Thursday, February 11, 2016

Too Tired to Function

photo courtesy of www.quotesgram.com


     I was too tired to write an entry yesterday. 

     I'm still too tired to write one today. Working, cooking and doing the laundry took a lot out of my usual energetic self today. I wasn't even hurrying to finish one task to move on the next. I guess I really have to be in the zone more often to get things done and still have the energy for other things.

     Well, tomorrow is a new day. We'll try again. 

Tuesday, February 9, 2016

Expedition


photo courtesy of www.panahon.tv


     Female Parental Unit and I have been planning to go to Divisoria for the longest time. Given that I work every day and get off from work at 2 PM, we had to make sure that we'll make the most of our time there. We don't want to go on a weekend because we know it'll packed and we also don't want to stay there exploring until night time. I started to think that for a couple of things that we wanted to check out, a lot of factor and planning is involved.

     So we decided to go today and even before we got there, our plan started to hit a snag. The jeep took a different rout. We got off in front of 999 Mall. Female Parental Unit and I were not familiar with area, but we thought it would be a good chance to explore the building and see what we'll find. 

     We've only been there for less than half an hour and I already managed to buy all the things that I want. Since it was still early, we thought we'd get something to eat. After that we decided we'd check out 168 Mall as well. It was a little more packed with stalls and people that we felt a bit overwhelmed that we just settled with just looking around the ground floor. 

     When we decided to head back home, we realized that all of the road repairs and rerouting in the area has thrown off whatever sense of direction I have. And since Female Parental Unit is also not familiar with the new surroundings, we ended up asking for directions, which I still feel is a failure of my being a human being. 

     We're both tired, but we definitely enjoyed our exploration. And we promised each other that we'll go back there. 

Friday, February 5, 2016

Craving

 photo courtesy of www.21food.com


     I was so tired from doing the laundry and running some errands that I literally fell asleep after getting home. 

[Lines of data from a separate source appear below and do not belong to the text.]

import Literature.NumberTheory.GaloisRepresentations.GaloisCohomologyScalarAction
import Literature.NumberTheory.GaloisCohomology.KolyvaginSystems
import HarnessLib

/-!
# The scalar action on `H¹(K, M)`: stability of the tree's local conditions and Selmer groups

Topic `NumberTheory/GaloisRepresentations`. Companion of `GaloisCohomologyScalarAction.lean` (the `R`-module
structure `galoisCohomology.moduleH1 ρ hρ` on `H¹(K, M)` of an `R`-linear discrete Galois module, by
functoriality). B. Howard, Compositio Math. 140 (2004), Def. 1.1.1: «A local condition on `T` (over `K_v`) is
a choice of `R`-SUBMODULE of `H¹(K_v, T)`», Def. 1.1.10: the Selmer MODULE `H¹_𝓕(K, T)`. The tree's local
conditions and Selmer groups are `ℤ`-linear (`AddSubgroup`s of the `ℤ`-linear `H¹`): this file proves that the
standard ones are STABLE under every `H¹(r•)` — the relaxed / strict conditions, the unramified condition
`DiscreteGaloisModule.unramifiedSubgroup` (a kernel of a restriction map), the `L`-transverse condition
`DiscreteGaloisModule.transverseSubgroup` (idem), the modified structures `𝓕^a_b(c)`
(`SelmerStructure.modify`), and the Selmer group `SelmerStructure.selmerGroup` of any place-wise stable
structure (localisation commutes with the action) — and packages them as `R`-submodules for the functorial
structure (`unramifiedSubmodule`, `transverseSubmodule`, `SelmerStructure.selmerSubmodule`), together with the
induced `R`-module structure on the singular quotient `H¹(K_v, M)/H¹_ur` (`moduleSingularQuotient`). So Howard's
`R`-submodule local conditions are the tree's `ℤ`-linear ones, seen in ONE cohomology theory (cell
`pub/bsd-print-x9`, (W9); REF-131 (T4)). Definitions with bodies + their unfolding lemmas and theorems; no
named fact, nothing asserted, no `sorry`.

References: B. Howard, Compositio Math. 140 (2004), §1.1 (arXiv:1202.6340 §2.1: Def. 2.1.1 local
conditions, relaxed/strict/unramified/`L`-transverse; Def. 2.1.10 Selmer modules; Def. 2.2.2 `𝓕^a_b(c)`);
B. Mazur, K. Rubin, *Kolyvagin systems*, Mem. AMS 799 (2004), Def. 2.1.1; J.-P. Serre, *Galois Cohomology*
(1997), I.§2.4.
-/

noncomputable section

open CategoryTheory
open scoped ContRepresentation

universe u v

namespace Literature.NumberTheory.GaloisRepresentations

open DiscreteGaloisModule galoisCohomology

variable {R : Type v} [Ring R]

/-! ## 1. Kernels of restriction maps: the transverse and unramified conditions -/

section Kernels

variable {F : Type u} [Field F] {M : Type u} [AddCommGroup M] [TopologicalSpace M] [DiscreteTopology M]
  [Module R M] {ρ : DiscreteGaloisModule F M}

/-- The kernel of the restriction `res_{L/F} : H¹(F, M) → H¹(L, M)` is stable under every `H¹(r•)`
(restriction commutes with the scalar action, `galoisCohomology.res_scalarMapH1`).
[cite: SerreGaloisCohomology1997, Ch. I §2.4 (compatible pairs)] [cite: Howard2004HeegnerKolyvagin, Def. 1.1.1 (arXiv Def. 2.1.1, L-transverse condition)] -/
theorem galoisCohomology.scalarMapH1_mem_ker_res (hρ : ρ.IsScalarLinear R) (L : Type u) [Field L]
    [Algebra F L] (r : R) {x : galoisCohomology ρ 1} (hx : x ∈ (galoisCohomology.res ρ L 1).ker) :
    scalarMapH1 ρ hρ r x ∈ (galoisCohomology.res ρ L 1).ker :=
  scalarMapH1_mem_ker hρ (galoisCohomology.res ρ L 1)
    (fun r => scalarMapH1 (GaloisRep.restrictField L ρ) (hρ.restrictField L) r)
    (fun r x => res_scalarMapH1 hρ L r x) r hx

/-- **The `L`-transverse condition is an `R`-submodule**: `H¹_{L-tr}(F, M) = ker (H¹(F, M) → H¹(L, M))`
(`DiscreteGaloisModule.transverseSubgroup`) is stable under every `H¹(r•)`.
[cite: Howard2004HeegnerKolyvagin, Def. 1.1.1 (arXiv Def. 2.1.1, «the L-transverse condition»)] -/
theorem DiscreteGaloisModule.scalarMapH1_mem_transverseSubgroup (hρ : ρ.IsScalarLinear R) (L : Type u)
    [Field L] [Algebra F L] (r : R) {x : galoisCohomology ρ 1} (hx : x ∈ ρ.transverseSubgroup L) :
    scalarMapH1 ρ hρ r x ∈ ρ.transverseSubgroup L :=
  galoisCohomology.scalarMapH1_mem_ker_res hρ L r hx

/-- The `L`-transverse condition as an `R`-SUBMODULE of `H¹(F, M)` for the functorial structure
`moduleH1 ρ hρ`. [cite: Howard2004HeegnerKolyvagin, Def. 1.1.1 (arXiv Def. 2.1.1, «the L-transverse condition»)] -/
def DiscreteGaloisModule.transverseSubmodule (hρ : ρ.IsScalarLinear R) (L : Type u) [Field L]
    [Algebra F L] : letI := moduleH1 ρ hρ; Submodule R (galoisCohomology ρ 1) :=
  submoduleOfStable hρ (ρ.transverseSubgroup L)
    (fun r _ hx => DiscreteGaloisModule.scalarMapH1_mem_transverseSubgroup hρ L r hx)

/-- Membership in `transverseSubmodule` is membership in `transverseSubgroup`.
[cite: Howard2004HeegnerKolyvagin, Def. 1.1.1 (arXiv Def. 2.1.1)] -/
@[simp]
theorem DiscreteGaloisModule.mem_transverseSubmodule_iff (hρ : ρ.IsScalarLinear R) (L : Type u) [Field L]
    [Algebra F L] (x : galoisCohomology ρ 1) :
    x ∈ ρ.transverseSubmodule hρ L ↔ x ∈ ρ.transverseSubgroup L :=
  Iff.rfl

variable [ValuativeRel F]

/-- **The unramified condition is an `R`-submodule**: `H¹_ur(F, M) = ker (H¹(F, M) → H¹(F^ur, M))`
(`DiscreteGaloisModule.unramifiedSubgroup ρ 1`) is stable under every `H¹(r•)`.
[cite: Howard2004HeegnerKolyvagin, Def. 1.1.1 (arXiv Def. 2.1.1, «the unramified condition»)] -/
theorem DiscreteGaloisModule.scalarMapH1_mem_unramifiedSubgroup (hρ : ρ.IsScalarLinear R) (r : R)
    {x : galoisCohomology ρ 1} (hx : x ∈ ρ.unramifiedSubgroup 1) :
    scalarMapH1 ρ hρ r x ∈ ρ.unramifiedSubgroup 1 :=
  galoisCohomology.scalarMapH1_mem_ker_res hρ (IsNonarchimedeanLocalField.maxUnramified F) r hx

/-- The unramified condition as an `R`-SUBMODULE of `H¹(F, M)` for the functorial structure `moduleH1 ρ hρ`.
[cite: Howard2004HeegnerKolyvagin, Def. 1.1.1 (arXiv Def. 2.1.1, «the unramified condition»)] -/
def DiscreteGaloisModule.unramifiedSubmodule (hρ : ρ.IsScalarLinear R) :
    letI := moduleH1 ρ hρ; Submodule R (galoisCohomology ρ 1) :=
  submoduleOfStable hρ (ρ.unramifiedSubgroup 1)
    (fun r _ hx => DiscreteGaloisModule.scalarMapH1_mem_unramifiedSubgroup hρ r hx)

/-- Membership in `unramifiedSubmodule` is membership in `unramifiedSubgroup ρ 1`.
[cite: Howard2004HeegnerKolyvagin, Def. 1.1.1 (arXiv Def. 2.1.1)] -/
@[simp]
theorem DiscreteGaloisModule.mem_unramifiedSubmodule_iff (hρ : ρ.IsScalarLinear R)
    (x : galoisCohomology ρ 1) : x ∈ ρ.unramifiedSubmodule hρ ↔ x ∈ ρ.unramifiedSubgroup 1 :=
  Iff.rfl

/-- The underlying subgroup of `unramifiedSubmodule` is `unramifiedSubgroup ρ 1`.
[cite: Howard2004HeegnerKolyvagin, Def. 1.1.1 (arXiv Def. 2.1.1)] -/
theorem DiscreteGaloisModule.toAddSubgroup_unramifiedSubmodule (hρ : ρ.IsScalarLinear R) :
    (letI := moduleH1 ρ hρ; (ρ.unramifiedSubmodule hρ).toAddSubgroup) = ρ.unramifiedSubgroup 1 :=
  rfl

/-- **The singular quotient `H¹_s(F, M) = H¹(F, M) / H¹_ur(F, M)` is an `R`-module**
(`DiscreteGaloisModule.SingularQuotient`, the quotient by an `R`-submodule); a `def`, to be installed with
`letI`. [cite: Howard2004HeegnerKolyvagin, Def. 1.1.1 (arXiv §2.1, «the singular quotient H¹_s(K_v,T)»)] -/
@[reducible]
def DiscreteGaloisModule.moduleSingularQuotient (hρ : ρ.IsScalarLinear R) :
    Module R ρ.SingularQuotient :=
  letI := moduleH1 ρ hρ
  inferInstanceAs (Module R (galoisCohomology ρ 1 ⧸ ρ.unramifiedSubmodule hρ))

/-- The singular part map `H¹(F, M) → H¹_s(F, M)` commutes with the scalar actions:
`loc^s (r • x) = r • loc^s x`. [cite: Howard2004HeegnerKolyvagin, Def. 1.1.1 (arXiv §2.1, H¹_s)] -/
theorem DiscreteGaloisModule.singularMap_smul (hρ : ρ.IsScalarLinear R) (r : R) (x : galoisCohomology ρ 1) :
    ρ.singularMap (letI := moduleH1 ρ hρ; r • x) =
      (letI := ρ.moduleSingularQuotient hρ; r • ρ.singularMap x) :=
  rfl

end Kernels

/-! ## 2. Selmer structures stable under the scalars; the Selmer group as an `R`-submodule -/

section Selmer

variable {K : Type u} [Field K] [NumberField K] {M : Type u} [AddCommGroup M] [TopologicalSpace M]
  [DiscreteTopology M] [Module R M] {ρ : DiscreteGaloisModule K M}

/-- A Selmer structure `𝓛` (a subgroup `𝓛_v ≤ H¹(K_v, M)` at every place) is **stable under the scalars**
when every `𝓛_v` is stable under every `H¹(r•)` on `H¹(K_v, M)` — i.e. every local condition is an
`R`-submodule, as in Howard's Def. 1.1.1. [cite: Howard2004HeegnerKolyvagin, Def. 1.1.1 and Def. 1.1.10 (arXiv Def. 2.1.1, 2.1.10)] -/
def DiscreteGaloisModule.SelmerStructure.IsScalarStable (hρ : ρ.IsScalarLinear R) (𝓛 : SelmerStructure ρ) : Prop :=
  ∀ (v : NumberField.Place K) (r : R) {x : galoisCohomology (ρ.toLocal v) 1},
    x ∈ 𝓛 v → scalarMapH1 (ρ.toLocal v) (hρ.restrictField (NumberField.Place.Completion v)) r x ∈ 𝓛 v

/-- Unfolding `IsScalarStable`. [cite: Howard2004HeegnerKolyvagin, Def. 1.1.1 (arXiv Def. 2.1.1)] -/
theorem DiscreteGaloisModule.SelmerStructure.isScalarStable_iff (hρ : ρ.IsScalarLinear R) (𝓛 : SelmerStructure ρ) :
    𝓛.IsScalarStable hρ ↔
      ∀ (v : NumberField.Place K) (r : R) {x : galoisCohomology (ρ.toLocal v) 1}, x ∈ 𝓛 v →
        scalarMapH1 (ρ.toLocal v) (hρ.restrictField (NumberField.Place.Completion v)) r x ∈ 𝓛 v :=
  Iff.rfl

/-- **The Selmer group of a scalar-stable structure is stable under every `H¹(r•)`**: localisation
commutes with the action (`galoisCohomology.localization_scalarMapH1`) and each `𝓛_v` is stable.
[cite: Howard2004HeegnerKolyvagin, Def. 1.1.10 (arXiv Def. 2.1.10, «the associated Selmer module»)]
[cite: SerreGaloisCohomology1997, Ch. I §2.4] -/
theorem DiscreteGaloisModule.SelmerStructure.scalarMapH1_mem_selmerGroup (hρ : ρ.IsScalarLinear R) {𝓛 : SelmerStructure ρ}
    (h𝓛 : 𝓛.IsScalarStable hρ) (r : R) {x : galoisCohomology ρ 1} (hx : x ∈ 𝓛.selmerGroup) :
    scalarMapH1 ρ hρ r x ∈ 𝓛.selmerGroup := by
  rw [SelmerStructure.mem_selmerGroup_iff] at hx ⊢
  intro v
  rw [localization_scalarMapH1 hρ v r x]
  exact h𝓛 v r (hx v)

/-- **Howard's Selmer MODULE**: the Selmer group of a scalar-stable Selmer structure as an `R`-submodule of
`H¹(K, M)` for the functorial structure `moduleH1 ρ hρ`.
[cite: Howard2004HeegnerKolyvagin, Def. 1.1.10 (arXiv Def. 2.1.10, «the associated Selmer module H¹_𝓕(K,T)»)] -/
def DiscreteGaloisModule.SelmerStructure.selmerSubmodule (hρ : ρ.IsScalarLinear R) (𝓛 : SelmerStructure ρ)
    (h𝓛 : 𝓛.IsScalarStable hρ) : letI := moduleH1 ρ hρ; Submodule R (galoisCohomology ρ 1) :=
  submoduleOfStable hρ 𝓛.selmerGroup (fun r _ hx => DiscreteGaloisModule.SelmerStructure.scalarMapH1_mem_selmerGroup hρ h𝓛 r hx)

/-- Membership in `selmerSubmodule` is membership in `selmerGroup`.
[cite: Howard2004HeegnerKolyvagin, Def. 1.1.10 (arXiv Def. 2.1.10)] -/
@[simp]
theorem DiscreteGaloisModule.SelmerStructure.mem_selmerSubmodule_iff (hρ : ρ.IsScalarLinear R) (𝓛 : SelmerStructure ρ)
    (h𝓛 : 𝓛.IsScalarStable hρ) (x : galoisCohomology ρ 1) :
    x ∈ 𝓛.selmerSubmodule hρ h𝓛 ↔ x ∈ 𝓛.selmerGroup :=
  Iff.rfl

/-- The relaxed condition `⊤` and the strict condition `⊥` are stable (trivially): a structure all of
whose local conditions are `⊤` or `⊥` is scalar-stable. Stated place-wise: `⊤` is stable.
[cite: Howard2004HeegnerKolyvagin, Def. 1.1.1 (arXiv Def. 2.1.1, «relaxed and strict conditions»)] -/
theorem DiscreteGaloisModule.SelmerStructure.scalarMapH1_mem_top (hρ : ρ.IsScalarLinear R) (v : NumberField.Place K) (r : R)
    (x : galoisCohomology (ρ.toLocal v) 1) :
    scalarMapH1 (ρ.toLocal v) (hρ.restrictField (NumberField.Place.Completion v)) r x ∈
      (⊤ : AddSubgroup (galoisCohomology (ρ.toLocal v) 1)) :=
  AddSubgroup.mem_top _

/-- `⊥` is stable: `H¹(r•) 0 = 0`. [cite: Howard2004HeegnerKolyvagin, Def. 1.1.1 (arXiv Def. 2.1.1, «strict condition»)] -/
theorem DiscreteGaloisModule.SelmerStructure.scalarMapH1_mem_bot (hρ : ρ.IsScalarLinear R) (v : NumberField.Place K) (r : R)
    {x : galoisCohomology (ρ.toLocal v) 1} (hx : x ∈ (⊥ : AddSubgroup (galoisCohomology (ρ.toLocal v) 1))) :
    scalarMapH1 (ρ.toLocal v) (hρ.restrictField (NumberField.Place.Completion v)) r x ∈
      (⊥ : AddSubgroup (galoisCohomology (ρ.toLocal v) 1)) := by
  rw [AddSubgroup.mem_bot] at hx ⊢
  rw [hx, map_zero]

/-- **Modified structures stay scalar-stable**: if `𝓕` and the transverse conditions `𝒯` are scalar-stable,
so is `𝓕^a_b(c)` (`SelmerStructure.modify`: relaxed at `a`, strict at `b`, `𝒯` at `c`, `𝓕` elsewhere) —
Howard's Def. 1.2.2 Selmer triple `(T, 𝓕^a_b(c), 𝓛(abc))` keeps `R`-submodule local conditions.
[cite: Howard2004HeegnerKolyvagin, Def. 1.2.2 (arXiv Def. 2.2.2, 𝓕^a_b(c))] -/
theorem DiscreteGaloisModule.SelmerStructure.IsScalarStable.modify (hρ : ρ.IsScalarLinear R) {𝓕 𝒯 : SelmerStructure ρ}
    (h𝓕 : 𝓕.IsScalarStable hρ) (h𝒯 : 𝒯.IsScalarStable hρ)
    (a b c : Finset (IsDedekindDomain.HeightOneSpectrum (NumberField.RingOfIntegers K))) :
    (𝓕.modify 𝒯 a b c).IsScalarStable hρ := by
  intro v r x hx
  rcases v with w | q
  · rw [SelmerStructure.modify_inl] at hx ⊢
    exact h𝓕 (Sum.inl w) r hx
  · rw [SelmerStructure.modify_inr] at hx ⊢
    split_ifs at hx ⊢ with h1 h2 h3
    · exact AddSubgroup.mem_top _
    · exact DiscreteGaloisModule.SelmerStructure.scalarMapH1_mem_bot hρ (Sum.inr q) r hx
    · exact h𝒯 (Sum.inr q) r hx
    · exact h𝓕 (Sum.inr q) r hx

end Selmer

end Literature.NumberTheory.GaloisRepresentations

end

     I have been craving for some chip for quite sometime and I decided to go and buy one after doing the laundry. So I went to Recto where the chips that I was craving for would be found. On my way there, the crown started to get thick. It was a Friday and I think a payday for some folks, so it's just right that everyone will be out. I realized that no matter how many people describe Recto as dangerous and seedy, I never felt that at all. Well, I guess seedy fits, but for the longest time that I have been frequenting Recto, I have never felt an ounce of danger no matter what time I go there. I remember that I spent the night at convenience store while I was reading and writing. I just feels like a home to me. The maddening crowd. The dubious characters. The stench of after sex and everything illegal. All of that feels familiar. 

     So fuck gentrification. 

     I found the store, bought the chips and went back home. 

Thursday, February 4, 2016

Snoozing Out

photo courtesy of www.littlebrownsparrowco.com


     For the past couple of days, I have been missing out on my normal sleep time. It's so bad that I have to take a nap while working or else I stop functioning normally. 

     That is why I'm hitting the sack early. Enjoy your day. 

Wednesday, February 3, 2016

Missed Target

photo courtesy of www.presentermedia.com


     I missed a blog post. Damn it. 

     And only on the third day. 

     We'll just try to be more consistent eh?